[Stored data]

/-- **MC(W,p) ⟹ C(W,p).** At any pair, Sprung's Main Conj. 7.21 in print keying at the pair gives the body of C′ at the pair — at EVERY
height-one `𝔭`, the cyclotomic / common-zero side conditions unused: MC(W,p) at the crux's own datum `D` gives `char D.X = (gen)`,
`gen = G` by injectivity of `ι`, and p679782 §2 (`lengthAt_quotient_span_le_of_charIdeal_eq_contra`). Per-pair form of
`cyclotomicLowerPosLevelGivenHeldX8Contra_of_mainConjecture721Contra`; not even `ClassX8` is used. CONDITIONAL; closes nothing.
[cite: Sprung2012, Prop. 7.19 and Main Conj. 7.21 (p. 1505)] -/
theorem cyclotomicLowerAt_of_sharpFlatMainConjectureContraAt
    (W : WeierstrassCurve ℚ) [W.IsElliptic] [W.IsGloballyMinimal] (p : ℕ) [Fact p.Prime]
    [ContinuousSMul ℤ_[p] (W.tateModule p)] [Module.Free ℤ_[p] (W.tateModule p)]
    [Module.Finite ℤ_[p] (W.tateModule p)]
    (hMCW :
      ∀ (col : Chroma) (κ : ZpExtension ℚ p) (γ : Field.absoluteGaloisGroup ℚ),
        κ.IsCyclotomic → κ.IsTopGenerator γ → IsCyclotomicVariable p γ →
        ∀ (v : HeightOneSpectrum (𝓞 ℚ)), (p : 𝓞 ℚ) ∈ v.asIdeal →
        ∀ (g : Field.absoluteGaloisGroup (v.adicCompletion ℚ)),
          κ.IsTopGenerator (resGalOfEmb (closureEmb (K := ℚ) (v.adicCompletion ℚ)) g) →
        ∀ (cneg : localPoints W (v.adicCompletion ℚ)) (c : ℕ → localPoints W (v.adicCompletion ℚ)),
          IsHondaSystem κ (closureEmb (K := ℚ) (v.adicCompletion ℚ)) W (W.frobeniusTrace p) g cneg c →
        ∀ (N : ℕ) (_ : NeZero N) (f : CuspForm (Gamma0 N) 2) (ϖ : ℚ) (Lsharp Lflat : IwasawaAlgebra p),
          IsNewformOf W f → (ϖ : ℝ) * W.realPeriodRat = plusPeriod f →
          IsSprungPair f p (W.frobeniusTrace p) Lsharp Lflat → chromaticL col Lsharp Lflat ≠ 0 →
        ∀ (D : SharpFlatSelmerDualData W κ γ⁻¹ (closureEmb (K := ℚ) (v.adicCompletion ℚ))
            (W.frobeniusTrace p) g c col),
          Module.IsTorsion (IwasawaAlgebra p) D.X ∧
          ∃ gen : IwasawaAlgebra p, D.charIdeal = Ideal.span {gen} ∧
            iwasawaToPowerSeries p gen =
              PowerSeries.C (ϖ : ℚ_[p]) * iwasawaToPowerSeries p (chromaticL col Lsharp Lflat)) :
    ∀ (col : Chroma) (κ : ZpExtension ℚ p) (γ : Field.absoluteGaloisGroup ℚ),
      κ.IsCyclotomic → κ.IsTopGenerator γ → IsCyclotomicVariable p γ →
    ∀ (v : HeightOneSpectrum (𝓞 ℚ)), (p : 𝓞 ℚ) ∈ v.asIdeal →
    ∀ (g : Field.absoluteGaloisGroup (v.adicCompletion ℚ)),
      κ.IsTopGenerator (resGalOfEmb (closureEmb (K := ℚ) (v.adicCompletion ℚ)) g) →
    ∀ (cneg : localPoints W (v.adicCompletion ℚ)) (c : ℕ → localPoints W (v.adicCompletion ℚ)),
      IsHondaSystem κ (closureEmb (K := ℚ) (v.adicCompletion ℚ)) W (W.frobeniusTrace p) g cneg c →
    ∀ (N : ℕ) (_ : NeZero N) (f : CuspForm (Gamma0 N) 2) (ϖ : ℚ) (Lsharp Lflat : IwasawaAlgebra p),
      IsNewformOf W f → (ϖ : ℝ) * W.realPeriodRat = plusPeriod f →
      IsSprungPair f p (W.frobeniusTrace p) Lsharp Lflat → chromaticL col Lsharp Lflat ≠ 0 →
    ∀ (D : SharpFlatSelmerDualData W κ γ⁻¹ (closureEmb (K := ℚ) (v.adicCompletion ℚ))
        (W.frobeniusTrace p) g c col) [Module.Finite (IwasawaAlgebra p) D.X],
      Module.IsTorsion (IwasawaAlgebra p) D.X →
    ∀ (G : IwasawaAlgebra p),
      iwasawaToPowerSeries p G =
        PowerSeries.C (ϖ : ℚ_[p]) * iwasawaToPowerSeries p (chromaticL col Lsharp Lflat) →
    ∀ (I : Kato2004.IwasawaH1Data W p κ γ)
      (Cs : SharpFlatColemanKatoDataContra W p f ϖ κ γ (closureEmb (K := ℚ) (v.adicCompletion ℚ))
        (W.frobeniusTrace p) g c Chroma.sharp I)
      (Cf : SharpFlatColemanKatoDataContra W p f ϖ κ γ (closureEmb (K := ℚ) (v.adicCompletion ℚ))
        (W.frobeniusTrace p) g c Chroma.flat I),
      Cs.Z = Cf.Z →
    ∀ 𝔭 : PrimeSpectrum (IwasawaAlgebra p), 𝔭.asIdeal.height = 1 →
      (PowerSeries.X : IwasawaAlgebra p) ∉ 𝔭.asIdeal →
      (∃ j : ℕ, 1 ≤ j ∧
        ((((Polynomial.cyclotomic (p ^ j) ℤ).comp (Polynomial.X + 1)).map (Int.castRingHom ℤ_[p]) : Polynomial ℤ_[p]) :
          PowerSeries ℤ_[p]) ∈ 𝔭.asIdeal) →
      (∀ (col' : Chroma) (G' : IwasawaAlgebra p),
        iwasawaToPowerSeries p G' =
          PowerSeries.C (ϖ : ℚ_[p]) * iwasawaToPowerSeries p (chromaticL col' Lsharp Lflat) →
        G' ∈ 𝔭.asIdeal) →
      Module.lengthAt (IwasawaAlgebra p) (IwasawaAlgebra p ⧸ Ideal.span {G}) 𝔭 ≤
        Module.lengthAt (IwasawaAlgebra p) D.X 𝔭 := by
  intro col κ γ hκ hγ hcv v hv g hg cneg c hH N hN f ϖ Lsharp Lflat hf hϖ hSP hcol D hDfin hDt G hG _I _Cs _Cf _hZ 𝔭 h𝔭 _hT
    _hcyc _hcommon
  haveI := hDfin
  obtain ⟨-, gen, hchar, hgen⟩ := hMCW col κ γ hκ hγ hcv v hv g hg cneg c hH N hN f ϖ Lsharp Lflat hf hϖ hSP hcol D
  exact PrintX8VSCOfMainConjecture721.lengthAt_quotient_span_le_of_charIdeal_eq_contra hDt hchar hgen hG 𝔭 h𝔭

_DESCRIPTION OF THE TASK_
Write out the records above exactly, from the opening line to the line with "[ContinuousSMul ℤ_[p] (W.tateModule", including both, with nothing added.

_TASK OUTPUT_
/-- **MC(W,p) ⟹ C(W,p).** At any pair, Sprung's Main Conj. 7.21 in print keying at the pair gives the body of C′ at the pair — at EVERY
height-one `𝔭`, the cyclotomic / common-zero side conditions unused: MC(W,p) at the crux's own datum `D` gives `char D.X = (gen)`,
`gen = G` by injectivity of `ι`, and p679782 §2 (`lengthAt_quotient_span_le_of_charIdeal_eq_contra`). Per-pair form of
`cyclotomicLowerPosLevelGivenHeldX8Contra_of_mainConjecture721Contra`; not even `ClassX8` is used. CONDITIONAL; closes nothing.
[cite: Sprung2012, Prop. 7.19 and Main Conj. 7.21 (p. 1505)] -/
theorem cyclotomicLowerAt_of_sharpFlatMainConjectureContraAt
    (W : WeierstrassCurve ℚ) [W.IsElliptic] [W.IsGloballyMinimal] (p : ℕ) [Fact p.Prime]
    [ContinuousSMul ℤ_[p] (W.tateModule p)] [Module.Free ℤ_[p] (W.tateModule p)]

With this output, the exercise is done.